6. Why they (excluding older women) are so obsessed with their food and what their mother makes but still have no idea how to cook it themselves.
5. In what parallel world store attendants or service personnel in general live in that they don’t recognise that you are there and instead continue talking to their co-worker.
4. How come they iron their sheets and underwear.
3. Why they still haven’t seen how convenient eating a banana using the peel can be and instead they remove the peel and hold it in their bare hand or cut it with a knife and eat it with a fork. (Likewise, why they use a fork and knife with pizza…hello that is what the crust is for).
2. How they still haven’t figured out how to form a line.
1. Why parents make their children pee in the streets when there is a restaurant with a bathroom only a few feet away. Usually they are sitting in the restaurant´s outdoor seating and others are eating while their child is being held with their pants down over a tree planter.

Tuesday, October 14, 2008

Logic stinks

What is with these people that think so logically that they ruin any fantasy or dreams a "crazy" person may have.

If a little dreaming is dangerous, the cure for it is not to dream less but to dream more, to dream all the time.- Marcel Proust

Tuesday, September 30, 2008

Skipping stone

Lately I feel like I am a skipping stone. I never truly land, never quite drown: I just skim the top of the water, grazing the water’s surface feeling what it could be like to be here, there and over there. With each little skip and jump over the ripples of time, I awake and wonder will I sink, float or finally ride this wave in to shore?

One month ago I was thinking of leaving this country, waiting for another job to come through and take me away. Two weeks ago, I returned to Spain realised I didn’t want that job at all and that I was home in Spain. A week ago, I decided it was a good idea to go back to grad school for art. By the end of last week, I became an environmental inspector and will be climbing smoke stacks to take samples of air contaminants. Today, I sit reading Royal Decrees in Spanish and wonder where next?

All I know is all this skipping is wearing me down and I don’t feel as if I have control over where I skip to. Something started the impulse and I just have to ride it out.

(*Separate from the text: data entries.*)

/-- the witness bonds and the sides of the witness face are edges of `H_G` of the hexagon. [cite: KhristoforovSmirnov2021, §1.2 (p. 2)] -/
theorem mem_hBonds_W : (∀ b ∈ ζW, b ∈ hBonds hexBall1Five) ∧ ∀ i : Fin 3, side vW i ∈ hBonds hexBall1Five := by
  constructor
  · intro b hb
    simp only [ζW, Finset.mem_insert, Finset.mem_singleton] at hb
    rcases hb with rfl | rfl | rfl | rfl | rfl
    · exact mem_hBonds hexBall1Five (by decide) (by decide)
    · exact mem_hBonds hexBall1Five (by decide) (by decide)
    · exact mem_hBonds hexBall1Five (by decide) (by decide)
    · exact mem_hBonds hexBall1Five (by decide) (by decide)
    · exact mem_hBonds hexBall1Five (by decide) (by decide)
  · intro i
    have h3 : ∀ i : Fin 3, i = 0 ∨ i = 1 ∨ i = 2 := by decide
    unfold side
    rcases h3 i with rfl | rfl | rfl
    · exact mem_hBonds hexBall1Five (by decide) (by decide)
    · exact mem_hBonds hexBall1Five (by decide) (by decide)
    · exact mem_hBonds hexBall1Five (by decide) (by decide)

/-- the witness bonds avoid the sides of the witness face. [cite: KhristoforovSmirnov2021, §2 Lemma 4 (p. 4)] -/
theorem ζW_ne_side : ∀ b ∈ ζW, ∀ j : Fin 3, b ≠ side vW j := by unfold side; decide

Friday, September 26, 2008

Surrealing

This morning as always I woke up late, showered, got dressed and made my way to the garage in the basement to get my bike, Millie. I put her in first gear, ascended the multiple ramps, pushed the button to open the door and as it opened I proceed once again up another ramp towards the light of day. I squinted as I come out of my dark cave and people stood and looked surprised that I was only a meer biker and not a car.

Some mornings I like to listen to music. This morning was one of them. So as I began biking I fuddled around and tried to get those darn buds in my ears. Listening to music while biking allows me to disconnect from reality and bike in a sort of fantasy world.

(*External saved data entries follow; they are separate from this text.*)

import Mathlib
import Summits.ValiantsHypothesis.ValiantsHypothesis.Theses.LiouvilleSarnak
import Summits.ValiantsHypothesis.ValiantsHypothesis.Theorems.LiouvilleSarnakAlignedCutRank
import Summits.ValiantsHypothesis.ValiantsHypothesis.Theorems.LiouvilleSarnakAlignedTypeIOfDigitalBilinear
import Summits.ValiantsHypothesis.ValiantsHypothesis.Theorems.LiouvilleSarnakLiouvilleCutRankOneBlock

/-!
# Route LiouvilleSarnak — crux `LiouvilleCutRank` (stmt-ValiantsHypothesis-14775):
# a NEW UNCONDITIONAL CLASS — cuts aligned up to `k` stray row bits

The aligned rung (`AlignedCutRank`, Coons) and the aligned-window theorems handle cuts whose `n` row bits
are the `n` low (or high) positions.  This file proves the rank bound for every cut at level `n₁` whose
TOP `n₁ - k` positions are row bits — the remaining `k` row bits may sit ANYWHERE among the `n₁ + k`
lower positions, interleaved with the column bits in any way:

* ★ `le_rank_of_topRows`: for all `W, k` there is `n₀` such that for every `n₁ ≥ n₀` and every balanced
  cut `π₁` of `2n₁` positions with `(π₁.symm j).isLeft` for all `j ≥ n₁ + k`, `W ≤ rank M_{π₁}`.

Proof (pigeonhole over the stray rows, on top of `AlignedCutRank`).  Put `m = n₁ + k`, `T = n₁ - k`.
Freeze the `k` stray row bits to a pattern `u`; the rows of the resulting submatrix are the top digit
strings `t ∈ {0,1}^T`, and its column at column digits `c` is the vector
`t ↦ λ(2^m · ofBits t + G(u, c) + 1)`, where `G(u, c) < 2^m` collects the low digits (§1, an explicit
`Equiv` rows `≃` strays `×` top digits).  Every `ρ < 2^m` is `G(u, c)` for some `(u, c)` (§1), in
particular `ρ = 4^k (a + 1) - 1`, for which the column is `t ↦ λ(4^k (a + 2^T ofBits t + 1))
= λ(a + 2^T b + 1)` — the ROW `a` of the aligned level-`T` matrix (`λ(4^k x) = λ(x)`).  By
`AlignedCutRank` (rank `→ ∞`) the aligned matrix has `≥ 2^{k+W}` distinct rows for `T` large, so the
columns `{col(u, c)}` over ALL `(u, c)` number `≥ 2^{k+W}` distinct vectors; the `2^k` patterns `u`
partition them, so some `u*` sees `≥ 2^W` distinct columns, whence (a `±1` matrix with `R` distinct
columns has `R ≤ 2^{rank}`) the `u*`-submatrix, and `M_{π₁}`, have rank `≥ W`.

Honest framing: an unconditional extension of the solved class of the OPEN crux `LiouvilleCutRank`
(from "aligned" to "aligned up to `k` strays", each fixed `k`); the crux for general cuts,
`DigitalBilinearLiouville` and `AlgebraicSarnak` stay OPEN, and nothing here bears on VP versus VNP.
No definitions. [cite: Coons2011, Theorem 1.5]
-/

-- the directory `ValiantsHypothesis/ValiantsHypothesis` repeats the summit name (tree layout)
set_option linter.dupNamespace false

namespace Summit.ValiantsHypothesis.ValiantsHypothesis.Theorems.LiouvilleSarnakLiouvilleCutRank.StrayRows

open Finset ArithmeticFunction

open Summit.ValiantsHypothesis.ValiantsHypothesis.Theses.LiouvilleSarnak (AlignedCutRank)
open Summit.ValiantsHypothesis.ValiantsHypothesis.Theorems.LiouvilleSarnakAligned
  (alignedCutRank_proof card_image_row_le_two_pow_rank liouville_two_pow_mul)
open Summit.ValiantsHypothesis.ValiantsHypothesis.Theorems.LiouvilleSarnak.AlignedTypeI.CharactersModTwoN
  (ofBits_injective_boolVec)
open Summit.ValiantsHypothesis.ValiantsHypothesis.Theorems.LiouvilleSarnakLiouvilleCutRank.OneBlock
  (rank_le_card_image_row)

/-! ### §1 The main theorem -/

/-- ★ **Cuts aligned up to `k` stray rows have large rank.**  For all `W, k` there is `n₀` such that for
every `n₁ ≥ n₀` and every balanced cut `π₁` of the `2n₁` bit positions whose positions `≥ n₁ + k` are
all row bits, the Liouville cut matrix `M_{π₁}` has rank `≥ W`. [cite: Coons2011, Theorem 1.5] -/
theorem le_rank_of_topRows (W k : ℕ) : ∃ n₀ : ℕ, ∀ n₁ : ℕ, n₀ ≤ n₁ →
    ∀ π₁ : Fin n₁ ⊕ Fin n₁ ≃ Fin (2 * n₁),
      (∀ j : Fin (2 * n₁), n₁ + k ≤ (j : ℕ) → (π₁.symm j).isLeft = true) →
      W ≤ (Matrix.of fun r c : Fin n₁ → Bool =>
        (((liouville (Nat.ofBits (fun j : Fin (2 * n₁) => Sum.elim r c (π₁.symm j)) + 1) : ℤ) :
          ℂ))).rank := by
  classical
  -- the aligned rung at rank `2^(k+W)`
  obtain ⟨T₀, hT₀⟩ := alignedCutRank_proof (2 ^ (k + W))
  refine ⟨T₀ + k, fun n₁ hn₁ π₁ htop => ?_⟩
  set T : ℕ := n₁ - k with hT
  set m : ℕ := n₁ + k with hm
  have hTk : T + k = n₁ := by omega
  have hmT : m + T = 2 * n₁ := by omega
  have hm2k : m = T + 2 * k := by omega
  have hT₀T : T₀ ≤ T := by omega
  set M : Matrix (Fin n₁ → Bool) (Fin n₁ → Bool) ℂ := Matrix.of fun r c : Fin n₁ → Bool =>
      (((liouville (Nat.ofBits (fun j : Fin (2 * n₁) => Sum.elim r c (π₁.symm j)) + 1) : ℤ) : ℂ))
    with hM
  set N : (Fin n₁ → Bool) → (Fin n₁ → Bool) → ℕ := fun r c =>
    Nat.ofBits (fun j : Fin (2 * n₁) => Sum.elim r c (π₁.symm j)) with hN
  -- the row index sitting at a top position
  have htop' : ∀ j : Fin T, ∃ i : Fin n₁, π₁.symm ⟨m + j, by omega⟩ = Sum.inl i := fun j =>
    Sum.isLeft_iff.mp (htop ⟨m + j, by omega⟩ (by simp [hm]))
  choose τ hτ using htop'
  have hπτ : ∀ j : Fin T, π₁ (Sum.inl (τ j)) = ⟨m + j, by omega⟩ := fun j => by
    rw [← hτ j, Equiv.apply_symm_apply]
  have hτ_of_top : ∀ (i : Fin n₁) (h : ¬ (π₁ (Sum.inl i) : ℕ) < m),
      τ ⟨(π₁ (Sum.inl i) : ℕ) - m, by have := (π₁ (Sum.inl i)).isLt; omega⟩ = i := by
    intro i h
    have h1 := hπτ ⟨(π₁ (Sum.inl i) : ℕ) - m, by have := (π₁ (Sum.inl i)).isLt; omega⟩
    have h2 : (⟨m + ((π₁ (Sum.inl i) : ℕ) - m), by have := (π₁ (Sum.inl i)).isLt; omega⟩ :
        Fin (2 * n₁)) = π₁ (Sum.inl i) := Fin.ext (by simp; omega)
    rw [h2] at h1
    exact Sum.inl_injective (π₁.injective h1)
  -- rows ≃ stray part × top digits
  let U := {i : Fin n₁ // (π₁ (Sum.inl i) : ℕ) < m}
  let glue : (U → Bool) → (Fin T → Bool) → (Fin n₁ → Bool) := fun u t i =>
    if h : (π₁ (Sum.inl i) : ℕ) < m then u ⟨i, h⟩
    else t ⟨(π₁ (Sum.inl i) : ℕ) - m, by have := (π₁ (Sum.inl i)).isLt; omega⟩
  -- bits of the glued number
  have hbit_top : ∀ (u : U → Bool) (t : Fin T → Bool) (c : Fin n₁ → Bool) (j : ℕ) (hj : j < T),
      (N (glue u t) c).testBit (m + j) = t ⟨j, hj⟩ := by
    intro u t c j hj
    rw [hN]
    simp only
    rw [Nat.testBit_ofBits_lt _ _ (by omega), hτ ⟨j, hj⟩, Sum.elim_inl]
    simp only [glue]
    have h : ¬ (π₁ (Sum.inl (τ ⟨j, hj⟩)) : ℕ) < m := by rw [hπτ]; simp
    rw [dif_neg h]
    congr 1
    exact Fin.ext (by simp [hπτ])
  have hbit_low : ∀ (u : U → Bool) (t t' : Fin T → Bool) (c : Fin n₁ → Bool) (j : ℕ), j < m →
      (N (glue u t) c).testBit j = (N (glue u t') c).testBit j := by
    intro u t t' c j hj
    rw [hN]
    simp only
    rw [Nat.testBit_ofBits_lt _ _ (by omega), Nat.testBit_ofBits_lt _ _ (by omega)]
    rcases hq : π₁.symm ⟨j, by omega⟩ with i | i
    · simp only [Sum.elim_inl, glue]
      have hi : (π₁ (Sum.inl i) : ℕ) < m := by
        have : π₁ (Sum.inl i) = ⟨j, by omega⟩ := by rw [← hq, Equiv.apply_symm_apply]
        rw [this]; exact hj
      rw [dif_pos hi, dif_pos hi]
    · simp only [Sum.elim_inr]
  -- `N (glue u t) c = 2^m * ofBits t + G u c` with `G u c < 2^m`
  set G : (U → Bool) → (Fin n₁ → Bool) → ℕ := fun u c => N (glue u (fun _ => false)) c % 2 ^ m
    with hG
  have hGlt : ∀ u c, G u c < 2 ^ m := fun u c => Nat.mod_lt _ (Nat.two_pow_pos m)
  have hdecomp : ∀ (u : U → Bool) (t : Fin T → Bool) (c : Fin n₁ → Bool),
      N (glue u t) c = 2 ^ m * Nat.ofBits t + G u c := by
    intro u t c
    apply Nat.eq_of_testBit_eq
    intro j
    rw [Nat.testBit_two_pow_mul_add _ (hGlt u c)]
    by_cases hj : j < m
    · rw [if_pos hj, hG]
      simp only
      rw [Nat.testBit_mod_two_pow]
      simp only [hj, decide_true, Bool.true_and]
      exact hbit_low u t (fun _ => false) c j hj
    · rw [if_neg hj]
      by_cases hjT : j - m < T
      · rw [Nat.testBit_ofBits_lt _ _ hjT]
        have h1 := hbit_top u t c (j - m) hjT
        rw [show m + (j - m) = j by omega] at h1
        exact h1
      · rw [Nat.testBit_ofBits_ge _ _ (not_lt.mp hjT), hN]
        simp only
        rw [Nat.testBit_ofBits_ge _ _ (by omega)]
  -- every `ρ < 2^m` is some `G u c`
  have hGsurj : ∀ ρ : ℕ, ρ < 2 ^ m → ∃ u c, G u c = ρ := by
    intro ρ hρ
    refine ⟨fun i => ρ.testBit (π₁ (Sum.inl i.1)), fun i => ρ.testBit (π₁ (Sum.inr i)), ?_⟩
    apply Nat.eq_of_testBit_eq
    intro j
    rw [hG]
    simp only
    rw [Nat.testBit_mod_two_pow]
    by_cases hj : j < m
    · simp only [hj, decide_true, Bool.true_and]
      rw [hN]
      simp only
      rw [Nat.testBit_ofBits_lt _ _ (by omega)]
      rcases hq : π₁.symm ⟨j, by omega⟩ with i | i
      · have hi' : π₁ (Sum.inl i) = ⟨j, by omega⟩ := by rw [← hq, Equiv.apply_symm_apply]
        have hi : (π₁ (Sum.inl i) : ℕ) < m := by rw [hi']; exact hj
        simp only [Sum.elim_inl, glue, dif_pos hi]
        simp [hi']
      · have hi' : π₁ (Sum.inr i) = ⟨j, by omega⟩ := by rw [← hq, Equiv.apply_symm_apply]
        simp only [Sum.elim_inr, hi']
    · simp only [hj, decide_false, Bool.false_and]
      exact (Nat.testBit_lt_two_pow (lt_of_lt_of_le hρ (Nat.pow_le_pow_right Nat.two_pos
        (not_lt.mp hj)))).symm
  -- the column vectors of the stray-pattern submatrices
  set col : (U → Bool) → (Fin n₁ → Bool) → (Fin T → Bool) → ℂ := fun u c t => M (glue u t) c
    with hcol
  have hcol_eq : ∀ u c t, col u c t = (((liouville (2 ^ m * Nat.ofBits t + G u c + 1)) : ℤ) : ℂ) := by
    intro u c t
    rw [hcol]
    simp only [hM, Matrix.of_apply]
    rw [show Nat.ofBits (fun j : Fin (2 * n₁) => Sum.elim (glue u t) c (π₁.symm j)) = N (glue u t) c
      from rfl, hdecomp]
  -- rows of the aligned level-`T` matrix appear among the columns
  set A : Matrix (Fin (2 ^ T)) (Fin (2 ^ T)) ℂ := Matrix.of fun a b : Fin (2 ^ T) =>
      (((liouville ((a : ℕ) + 2 ^ T * (b : ℕ) + 1) : ℤ) : ℂ)) with hA
  have hArank : 2 ^ (k + W) ≤ A.rank := hT₀ T hT₀T
  -- for each row `a` of `A`, a pair `(u, c)` with `G u c = 4^k (a+1) - 1`
  have hρa : ∀ a : Fin (2 ^ T), 2 ^ (2 * k) * ((a : ℕ) + 1) - 1 < 2 ^ m := by
    intro a
    have h1 : 2 ^ (2 * k) * ((a : ℕ) + 1) ≤ 2 ^ (2 * k) * 2 ^ T :=
      Nat.mul_le_mul_left _ (by have := a.isLt; omega)
    have h2 : 2 ^ (2 * k) * 2 ^ T = 2 ^ m := by rw [← pow_add, hm2k, Nat.add_comm]
    have h3 : 0 < 2 ^ (2 * k) * ((a : ℕ) + 1) := Nat.mul_pos (Nat.two_pow_pos _) (Nat.succ_pos _)
    omega
  choose ua ca huca using fun a : Fin (2 ^ T) => hGsurj _ (hρa a)
  -- the column at `(ua a, ca a)` is row `a` of `A`, re-indexed by `ofBits`
  have hcol_row : ∀ (a : Fin (2 ^ T)) (t : Fin T → Bool),
      col (ua a) (ca a) t = A a ⟨Nat.ofBits t, Nat.ofBits_lt_two_pow t⟩ := by
    intro a t
    rw [hcol_eq, huca a, hA, Matrix.of_apply]
    have h3 : 0 < 2 ^ (2 * k) * ((a : ℕ) + 1) := Nat.mul_pos (Nat.two_pow_pos _) (Nat.succ_pos _)
    have harg : 2 ^ m * Nat.ofBits t + (2 ^ (2 * k) * ((a : ℕ) + 1) - 1) + 1 =
        2 ^ (2 * k) * ((a : ℕ) + 2 ^ T * Nat.ofBits t + 1) := by
      have h2 : 2 ^ m = 2 ^ (2 * k) * 2 ^ T := by rw [← pow_add, hm2k, Nat.add_comm]
      rw [h2]
      have : 2 ^ (2 * k) * 2 ^ T * Nat.ofBits t + (2 ^ (2 * k) * ((a : ℕ) + 1) - 1) + 1 =
          2 ^ (2 * k) * 2 ^ T * Nat.ofBits t + 2 ^ (2 * k) * ((a : ℕ) + 1) := by omega
      rw [this]
      ring
    rw [harg, liouville_two_pow_mul]
    push_cast
    rw [show ((-1 : ℂ)) ^ (2 * k) = 1 by rw [pow_mul]; norm_num, one_mul]
  -- hence at least `2^(k+W)` distinct columns over all `(u, c)`
  set Cols : Finset ((Fin T → Bool) → ℂ) :=
    (Finset.univ : Finset ((U → Bool) × (Fin n₁ → Bool))).image (fun p => col p.1 p.2) with hCols
  have hCols_card : 2 ^ (k + W) ≤ Cols.card := by
    -- the re-indexing map `f ↦ f ∘ ofBits` is injective
    let Ψ : (Fin (2 ^ T) → ℂ) → ((Fin T → Bool) → ℂ) :=
      fun f t => f ⟨Nat.ofBits t, Nat.ofBits_lt_two_pow t⟩
    have hΨ : Function.Injective Ψ := by
      intro f g hfg
      funext b
      obtain ⟨t, ht⟩ : ∃ t : Fin T → Bool, (⟨Nat.ofBits t, Nat.ofBits_lt_two_pow t⟩ : Fin (2 ^ T)) = b := by
        refine ⟨fun i => (b : ℕ).testBit i, Fin.ext ?_⟩
        simp only
        rw [Nat.ofBits_testBit, Nat.mod_eq_of_lt b.isLt]
      have := congrFun hfg t
      simp only [Ψ, ht] at this
      exact this
    have hsub : (Finset.univ.image fun a : Fin (2 ^ T) => A a).image Ψ ⊆ Cols := by
      intro v hv
      obtain ⟨w, hw, rfl⟩ := Finset.mem_image.mp hv
      obtain ⟨a, -, rfl⟩ := Finset.mem_image.mp hw
      rw [hCols, Finset.mem_image]
      refine ⟨(ua a, ca a), Finset.mem_univ _, ?_⟩
      funext t
      exact hcol_row a t
    calc 2 ^ (k + W) ≤ A.rank := hArank
      _ ≤ (Finset.univ.image fun a : Fin (2 ^ T) => A a).card := rank_le_card_image_row A
      _ = ((Finset.univ.image fun a : Fin (2 ^ T) => A a).image Ψ).card :=
          (Finset.card_image_of_injective _ hΨ).symm
      _ ≤ Cols.card := Finset.card_le_card hsub
  -- pigeonhole over the `2^k` stray patterns
  have hk_card : Fintype.card (U → Bool) ≤ 2 ^ k := by
    rw [Fintype.card_fun, Fintype.card_bool]
    apply Nat.pow_le_pow_right Nat.two_pos
    -- `U` = row indices at low positions: there are `n₁ - T = k` of them
    have hUc : Fintype.card U + Fintype.card {i : Fin n₁ // ¬ (π₁ (Sum.inl i) : ℕ) < m} = n₁ := by
      rw [Fintype.card_subtype_compl, Nat.add_sub_cancel' (Fintype.card_subtype_le _),
        Fintype.card_fin]
    have hTop : T ≤ Fintype.card {i : Fin n₁ // ¬ (π₁ (Sum.inl i) : ℕ) < m} := by
      have hinj : Function.Injective (fun j : Fin T => (⟨τ j, by rw [hπτ]; simp⟩ :
          {i : Fin n₁ // ¬ (π₁ (Sum.inl i) : ℕ) < m})) := by
        intro j j' h
        have h1 : τ j = τ j' := congrArg Subtype.val h
        have h2 := hπτ j
        rw [h1, hπτ j'] at h2
        exact Fin.ext (by have := congrArg Fin.val h2; simp at this; omega)
      have := Fintype.card_le_of_injective _ hinj
      simpa using this
    omega
  have hexists : ∃ u : U → Bool, 2 ^ W ≤ (Finset.univ.image (col u)).card := by
    by_contra hno
    push Not at hno
    have hsub : Cols ⊆ Finset.univ.biUnion (fun u : U → Bool => Finset.univ.image (col u)) := by
      intro v hv
      rw [hCols, Finset.mem_image] at hv
      obtain ⟨p, -, rfl⟩ := hv
      exact Finset.mem_biUnion.mpr ⟨p.1, Finset.mem_univ _, Finset.mem_image_of_mem _ (Finset.mem_univ _)⟩
    have h1 : Cols.card ≤ ∑ u : U → Bool, (Finset.univ.image (col u)).card :=
      (Finset.card_le_card hsub).trans Finset.card_biUnion_le
    have h2 : ∑ u : U → Bool, (Finset.univ.image (col u)).card ≤ ∑ _u : U → Bool, (2 ^ W - 1) :=
      Finset.sum_le_sum fun u _ => by have := hno u; omega
    rw [Finset.sum_const, Finset.card_univ, smul_eq_mul] at h2
    have h3 : Fintype.card (U → Bool) * (2 ^ W - 1) ≤ 2 ^ k * (2 ^ W - 1) :=
      Nat.mul_le_mul_right _ hk_card
    have h4 : 2 ^ k * (2 ^ W - 1) < 2 ^ (k + W) := by
      rw [pow_add, Nat.mul_sub, mul_one]
      exact Nat.sub_lt (Nat.mul_pos (Nat.two_pow_pos k) (Nat.two_pow_pos W)) (Nat.two_pow_pos k)
    omega
  obtain ⟨u, hu⟩ := hexists
  -- the `u`-submatrix has `≥ 2^W` distinct columns, hence rank `≥ W`
  set S : Matrix (Fin T → Bool) (Fin n₁ → Bool) ℂ := M.submatrix (fun t => glue u t) id with hS
  have hST : ∀ i j, S.transpose i j = 1 ∨ S.transpose i j = -1 := by
    intro c t
    simp only [Matrix.transpose_apply, hS, Matrix.submatrix_apply, id, hM, Matrix.of_apply]
    rw [liouville_apply (Nat.succ_ne_zero _)]
    rcases neg_one_pow_eq_or ℤ (cardFactors
      (Nat.ofBits (fun j : Fin (2 * n₁) => Sum.elim (glue u t) c (π₁.symm j)) + 1)) with h | h
    · left; rw [h]; norm_num
    · right; rw [h]; norm_num
  have hcols_S : (Finset.univ.image fun c : Fin n₁ → Bool => S.transpose c) =
      Finset.univ.image (col u) := by
    congr 1
  have h2W : 2 ^ W ≤ 2 ^ S.transpose.rank := by
    calc 2 ^ W ≤ (Finset.univ.image (col u)).card := hu
      _ = (Finset.univ.image fun c : Fin n₁ → Bool => S.transpose c).card := by rw [hcols_S]
      _ ≤ 2 ^ S.transpose.rank := card_image_row_le_two_pow_rank _ hST
  calc W ≤ S.transpose.rank := (Nat.pow_le_pow_iff_right Nat.one_lt_two).mp h2W
    _ = S.rank := Matrix.rank_transpose S
    _ ≤ M.rank := Matrix.rank_submatrix_le M _ _

end Summit.ValiantsHypothesis.ValiantsHypothesis.Theorems.LiouvilleSarnakLiouvilleCutRank.StrayRows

I laugh out loud to myself as I ride along thinking of, I suppose, surreal thoughts and scenarios.

I decided that perhaps I should let you into my sick mind. Afterall if I find it so funny maybe so will you...

My first thought is a frequent one I have. It is this strange fantasy where I slap or pinch the arse of an old man. They seem like they are everywhere in the bike lane and are really just asking for it. I would just love to see an old man's face after a young lady like myself performs a drive by arse slap. This morning I thought about the old man's possible reaction and that of his old man friend. In my fantasy he gasps as he is molested and his friend turns to me and gives me a hand gesture of tisk, tisk. I ride off cackling.

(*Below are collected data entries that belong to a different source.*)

/-- **p. 442 [PDF 32]: *"… (3.31) and the first term on the right side is convergent"* — quantitative form ON THE PRINT'S CARRIER
`ηℤ^{d+1}`, PROVED** for the first term of p39 g17's `B3Eq326ZeroLattice.eq331Z` (the leg `|x′−x|^α·(g′A′_{μ′}(x′) − g′A′_{μ′}(x))/|x′−x|^α` with
`|x′−x| = η·dist₁`): under the two-scale (2.10)-type kernel bound `|Π_{μμ′}(x,x′)| ≤ K₀e^{−δη|x−x′|₁/s}e^{−δη|x−x′|₁/s′}` (scales `s = L^jη`,
`s′ = L^{j′}η` of the two lines of the degree-0 graphs (3.30)) and the Hölder bound `|g′A′_{μ′}(x′) − g′A′_{μ′}(x)| ≤ H(η|x−x′|₁)^α`,
`0 ≤ α ≤ 1`, it is at most `(d+1)·K₀·H·(1 + 2/δ)·min(s,s′)^α·Σ_{x∈Λ,x′∈Λ′}η^{2(d+1)}(Σ_μ|gA_μ(x)|)e^{−½δη|x−x′|₁/s}e^{−½δη|x−x′|₁/s′}` — the
degree-0 majorant times the gain `min(L^jη,L^{j′}η)^α` (degree `+α > 0`: *"convergent"*; p20 g3's torus `abs_first331_le` is the
one-scale finite-volume twin). [cite: Balaban1983Higgs3, (3.31) p.442] -/
theorem abs_first331Z_le (η α : ℝ) (hη : 0 < η) {H K₀ δ s s' : ℝ} (hα0 : 0 ≤ α) (hα1 : α ≤ 1) (hH : 0 ≤ H) (hK : 0 ≤ K₀)
    (hδ : 0 < δ) (hs : 0 < s) (hs' : 0 < s') (K : Fin (d + 1) → Fin (d + 1) → KernelZ d) (g g' : (Fin (d + 1) → ℤ) → ℝ)
    (A A' : Fin (d + 1) → (Fin (d + 1) → ℤ) → ℝ) (Λ Λ' : Finset (Fin (d + 1) → ℤ))
    (hKb : ∀ (μ μ' : Fin (d + 1)) (x x' : Fin (d + 1) → ℤ), |K μ μ' x x'| ≤
      K₀ * Real.exp (-(δ * s⁻¹ * (η * dist₁ x x'))) * Real.exp (-(δ * s'⁻¹ * (η * dist₁ x x'))))
    (hφ' : ∀ (μ' : Fin (d + 1)) (x x' : Fin (d + 1) → ℤ),
      |g' x' * A' μ' x' - g' x * A' μ' x| ≤ H * (η * dist₁ x x') ^ α) :
    |pairSumZ η K g A (fun μ' x x' => (η * dist₁ x x') ^ α *
        ((g' x' * A' μ' x' - g' x * A' μ' x) / (η * dist₁ x x') ^ α)) Λ Λ'| ≤
      ((d + 1 : ℕ) : ℝ) * K₀ * H * (1 + 2 / δ) * (min s s') ^ α *
        ∑ x ∈ Λ, ∑ x' ∈ Λ', η ^ (2 * (d + 1)) * ((∑ μ : Fin (d + 1), |g x * A μ x|) *
          (Real.exp (-(δ / 2 * s⁻¹ * (η * dist₁ x x'))) * Real.exp (-(δ / 2 * s'⁻¹ * (η * dist₁ x x'))))) := by
  have hw : ∀ x x' : Fin (d + 1) → ℤ, (η * (dist₁ x x' : ℝ)) ^ α = 0 → x = x' := fun x x' h0 => by
    have hnn : 0 ≤ η * (dist₁ x x' : ℝ) := by positivity
    rw [Real.rpow_eq_zero_iff_of_nonneg hnn] at h0
    have h1 : (dist₁ x x' : ℝ) = 0 := by
      rcases mul_eq_zero.1 h0.1 with h2 | h2
      · exact absurd h2 hη.ne'
      · exact h2
    exact eq_of_dist₁_eq_zero (by exact_mod_cast h1)
  rw [pairSumZ_weight_cancel η K g A (fun x x' => (η * (dist₁ x x' : ℝ)) ^ α) hw
    (fun μ' x x' => g' x' * A' μ' x' - g' x * A' μ' x) (fun μ' x => sub_self _) Λ Λ']
  exact abs_pairSumZ_diff_le η hη hα0 hα1 hH hK hδ hs hs' K g g' A A' Λ Λ' hKb hφ'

As I pass cool looking people I always think it would be super cool to do like a drive by high five. I would scream "High Five, man" and these cool dudes would give me some skin. That would just rock.

This morning a public bus pulled into a bus stop and about 20, 17 year old boys got out. I pictured them all coming over to me to give me a good morning kiss on the cheek (I am not perve come on) and then skip off to their school.

There are always a few men selling packages of tissues on the street to stopped cars. This morning one man was walking to his post. I was thinking of how great it would be if I could give him money for all his tissues. So I imagined handing him the money and then tissues raining down on me.

Of course sex comes to mind in all of this and as I ride I intermittenly think about..well you know..afterall I do have a sort of phallus symbol between my legs.

As I almost arrive to work, I must cross a black and white striped painted cross walk. I picture that it is the back of a zebra and he lifts his head and tells me to have a nice day.

When I do arrive I come down through the cloud I was on during my commute. I greet a mother that is holding her childs hand taking her to day care. Her child is floating like a balloon, she too, I suppose is in her own fantasy world.

When I "land" at work, I park and lock my bike, swipe my card and return to reality. Hola, buenos dias.

Monday, September 22, 2008

To the screamers....


This is dedicated to you, the one screaming "here I am". "Listen to me and tell me I am special". I just recently moved my blog from myspace to blogger and became aware of all of you out there. Last night when I shut my computer, brushed my teeth and then shut my eyes, I could still hear the murmurs coming from my laptop. They are the murmurs of people, like me, not satisfied with their status quo, not recognised by their bosses or spouses for their achievements... So today, I want to say to you, my friend, you are special, you are doing a great job, you are worth so much in this house or company and I want to challenge you to tell someone today the same. Maybe hokey but I think it deserves a pokey...

A love haiku

arise pheonix
from cinnamon ash, divine
crimson-gold embrace

Monday, September 15, 2008

Reflections On The Road Not Taken

I find that through out my life I have nearly always chosen the harder path, purposefully selecting studies, activities, etc. I fully knew were going to be a tough climb. It was my thought that to challenge myself was the best way to grow and test my limits. Some of these choices have been fleeting adventures (like climbing canyons, knowing I am afraid of heights) and others have become part of my current life. Some have made me stronger and have opened my eyes to reality (working for the US military and in the Baltimore ghetto) where others have, in retrospect, become more detrimental than positive.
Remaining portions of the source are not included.